Wednesday, June 28, 2023

A Clockwork Orange




This glossary would be really helpful for you if you read this!


I was afraid to read it, and I skipped the movie when I was going through the AFI Top 100 (#46) because I wouldn't want to watch what is described in the book, but it is really well written, and it deserves to be on the 1000 Books list. I have this weird liking of dystopian novels. Cautionary tale maybe? This book truly is a "philosophical inquiry into good and evil." 

Here is why James Mustich thinks it should be one of the 1000 Books You Read Before You Die:

Alex, the frightening narrator of this brutal and brilliant novel, is an amoral, Beethoven-loving gang leader in a near-future dystopian Britain. Whether adolescent girls or a schoolteacher returning from the library, the gang’s victims are treated with an exuberantly vicious disregard: They might as well be faceless, inhuman targets for the random acts of violence, the gratuitous venom of Alex and his thugs (sex, unsurprisingly, is reduced to its mechanical coordinates: “the old in-out-in-out”). The linguistic bravura of the book and the unbound rebellion that is described do not hide for long the philosophical inquiry into good and evil at the core of A Clockwork Orange.
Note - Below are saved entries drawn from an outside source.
import Literature.NumberTheory.Sieve.ShiuTheoremProofs
import HarnessLib

/-!
# The bivariate Shiu decomposition: arithmetic of `n ↦ (n, mn + h)`

Topic `Literature/NumberTheory/Sieve`. Everything here is PROVED; no definition is introduced.
Elementary tools for the Shiu–Nair–Tenenbaum treatment of `∑_{n ≤ X} f(n) g(mn + h)`
(Matomäki–Merikoski, arXiv:2112.11412, Lemma 3.1): multiplicativity of the smooth part,
`gcd(n, mn + h) = gcd(n, h)` and its consequences for the `p`-adic valuations at the primes of `h`,
the `h`-part `∏_{p ∣ h} p^{v_p(n)}` of an integer and its basic properties, Rankin-type counts of
integers with a large `h`-part, and counts of multiples in `[1, N]` and along `n ↦ mn + h`.

## References

* K. Matomäki, J. Merikoski, IMRN 2023 (arXiv:2112.11412), Lemma 3.1. [cite: MatomakiMerikoski2023, Lemma 3.1]
* P. Shiu, J. reine angew. Math. 313 (1980), 161–170, §5. [cite: Shiu1980, §5]
-/

noncomputable section

open Finset Real

namespace Literature.NumberTheory.Sieve

namespace PairShiu

/-! ### The smooth part is multiplicative -/

/-- `smoothPart B (ab) = smoothPart B a · smoothPart B b` for `a, b ≠ 0`. [folklore] -/
theorem smoothPart_mul {a b : ℕ} (ha : a ≠ 0) (hb : b ≠ 0) (B : ℕ) :
    smoothPart B (a * b) = smoothPart B a * smoothPart B b := by
  refine Nat.eq_of_factorization_eq (smoothPart_ne_zero _ _)
    (mul_ne_zero (smoothPart_ne_zero _ _) (smoothPart_ne_zero _ _)) fun p => ?_
  rw [Nat.factorization_mul (smoothPart_ne_zero _ _) (smoothPart_ne_zero _ _), Finsupp.add_apply,
    factorization_smoothPart, factorization_smoothPart, factorization_smoothPart,
    Nat.factorization_mul ha hb, Finsupp.add_apply]
  split_ifs <;> rfl

/-- The valuations of the rough cofactor: `v_p(n / smoothPart B n) = [B ≤ p] v_p(n)`. [folklore] -/
theorem factorization_div_smoothPart {n : ℕ} (hn : n ≠ 0) (B p : ℕ) :
    (n / smoothPart B n).factorization p = if p < B then 0 else n.factorization p := by
  rw [Nat.factorization_div (smoothPart_dvd hn B), Finsupp.tsub_apply, factorization_smoothPart]
  split_ifs <;> omega

/-! ### `gcd(n, mn + h) = gcd(n, h)` and valuations at the primes of `h`

(`gcd(n, mn + h) = gcd(n, h)` itself is core's `Nat.gcd_mul_right_add_right n h m`.) -/

/-- **The coupling of the valuations.** For every prime `p` and `n ≥ 1`:
`min(v_p(n), v_p(mn+h)) = min(v_p(n), v_p(h))`. [folklore] -/
theorem min_factorization_lin {n : ℕ} (hn : n ≠ 0) {h : ℕ} (hh : h ≠ 0) (m p : ℕ) :
    min (n.factorization p) ((m * n + h).factorization p) =
      min (n.factorization p) (h.factorization p) := by
  have h1 : (Nat.gcd n (m * n + h)).factorization p = min (n.factorization p) ((m * n + h).factorization p) := by
    rw [Nat.factorization_gcd hn (by omega), Finsupp.inf_apply]
  have h2 : (Nat.gcd n h).factorization p = min (n.factorization p) (h.factorization p) := by
    rw [Nat.factorization_gcd hn hh, Finsupp.inf_apply]
  rw [← h1, ← h2, Nat.gcd_mul_right_add_right]

/-- At a prime `p ∣ h` with `p ∤ m`: `p ∣ n ↔ p ∣ mn + h`. [folklore] -/
theorem dvd_iff_dvd_lin {p m h : ℕ} (hp : p.Prime) (hph : p ∣ h) (hpm : ¬ p ∣ m) (n : ℕ) :
    p ∣ n ↔ p ∣ m * n + h := by
  constructor
  · intro hn
    exact dvd_add (dvd_mul_of_dvd_right hn _) hph
  · intro hL
    have : p ∣ m * n := (Nat.dvd_add_left hph).mp hL
    exact ((Nat.Prime.dvd_mul hp).mp this).resolve_left hpm

/-- At a prime `p ∣ h` with `p ∤ m`, `n ≥ 1`: `v_p(n) = 0 ↔ v_p(mn + h) = 0`. [folklore] -/
theorem factorization_eq_zero_iff_lin {p m h : ℕ} (hp : p.Prime) (hph : p ∣ h) (hpm : ¬ p ∣ m)
    {n : ℕ} (hn : n ≠ 0) : n.factorization p = 0 ↔ (m * n + h).factorization p = 0 := by
  -- (if `h = 0` the statement reads `v_p(n) = 0 ↔ v_p(mn) = 0`, true as `p ∤ m`)
  rcases Nat.eq_zero_or_pos (m * n + h) with hL0 | hLpos
  · have hh0 : h = 0 := by omega
    have hmn : m * n = 0 := by omega
    rcases Nat.mul_eq_zero.mp hmn with hm0 | hn0
    · exact absurd (hm0 ▸ dvd_zero p) hpm
    · exact absurd hn0 hn
  have hL : m * n + h ≠ 0 := by omega
  rw [Nat.factorization_eq_zero_iff, Nat.factorization_eq_zero_iff]
  simp only [hp, not_true_eq_false, false_or, hn, hL, or_false]
  exact (dvd_iff_dvd_lin hp hph hpm n).not

/-- For `p ∤ h`: `p` divides at most one of `n` and `mn + h`, so
`v_p(n (mn+h)) ≥ e` forces `p^e ∣ n` or `p^e ∣ mn + h` (`n ≥ 1`). [folklore] -/
theorem pow_dvd_or_of_not_dvd {p m h n e : ℕ} (hp : p.Prime) (hph : ¬ p ∣ h) (hn : n ≠ 0)
    (he : e ≤ (n * (m * n + h)).factorization p) : p ^ e ∣ n ∨ p ^ e ∣ m * n + h := by
  have hh : h ≠ 0 := fun h0 => hph (h0 ▸ dvd_zero p)
  have hL : m * n + h ≠ 0 := by omega
  rw [Nat.factorization_mul hn hL, Finsupp.add_apply] at he
  by_cases hpn : p ∣ n
  · -- then `p ∤ mn + h`
    have hpL : ¬ p ∣ m * n + h := by
      intro h'
      exact hph ((Nat.dvd_add_right (dvd_mul_of_dvd_right hpn m)).mp h')
    rw [Nat.factorization_eq_zero_of_not_dvd hpL, add_zero] at he
    left
    exact (hp.pow_dvd_iff_le_factorization hn).mpr he
  · rw [Nat.factorization_eq_zero_of_not_dvd hpn, zero_add] at he
    right
    exact (hp.pow_dvd_iff_le_factorization hL).mpr he

/-- For any prime: `v_p(n (mn+h)) ≥ e` forces `p^{⌈e/2⌉} ∣ n` or `p^{⌈e/2⌉} ∣ mn + h`
(`n, h ≥ 1`). [folklore] -/
theorem pow_half_dvd_or {p m h n e : ℕ} (hp : p.Prime) (hh : h ≠ 0) (hn : n ≠ 0)
    (he : e ≤ (n * (m * n + h)).factorization p) :
    p ^ ((e + 1) / 2) ∣ n ∨ p ^ ((e + 1) / 2) ∣ m * n + h := by
  have hL : m * n + h ≠ 0 := by omega
  rw [Nat.factorization_mul hn hL, Finsupp.add_apply] at he
  by_cases h1 : (e + 1) / 2 ≤ n.factorization p
  · left; exact (hp.pow_dvd_iff_le_factorization hn).mpr h1
  · right
    refine (hp.pow_dvd_iff_le_factorization hL).mpr ?_
    omega

/-! ### The `h`-part of an integer -/

/-- The valuations of the `h`-part `∏_{p ∣ h} p^{v_p(n)}`. [folklore] -/
theorem factorization_hPart (h n p : ℕ) :
    (∏ q ∈ h.primeFactors, q ^ n.factorization q).factorization p =
      if p ∈ h.primeFactors then n.factorization p else 0 := by
  rw [Nat.factorization_prod fun q hq => pow_ne_zero _ (Nat.prime_of_mem_primeFactors hq).ne_zero]
  rw [Finsupp.finsetSum_apply]
  have : ∀ q ∈ h.primeFactors, (q ^ n.factorization q).factorization p =
      if q = p then n.factorization p else 0 := by
    intro q hq
    rw [(Nat.prime_of_mem_primeFactors hq).factorization_pow, Finsupp.single_apply]
    split_ifs with h1
    · subst h1; rfl
    · rfl
  rw [Finset.sum_congr rfl this, Finset.sum_ite_eq']

/-- The `h`-part is non-zero. [folklore] -/
theorem hPart_ne_zero (h n : ℕ) : ∏ q ∈ h.primeFactors, q ^ n.factorization q ≠ 0 :=
  Finset.prod_ne_zero_iff.mpr fun _ hq => pow_ne_zero _ (Nat.prime_of_mem_primeFactors hq).ne_zero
Though it’s often compared to 1984 and Brave New World, Anthony Burgess’s book—in part a vision, both prescient and exaggerated, of the coming trauma of youth culture—has an extra layer of surreality and menace. Burgess is more interested in invoking questions than answering them, and he puts his considerable imaginative powers to work in the service of his inquisition. The result for the reader is a vivid tour of an unforgettable future—a journey that remains both intellectually invigorating and deeply unsettling.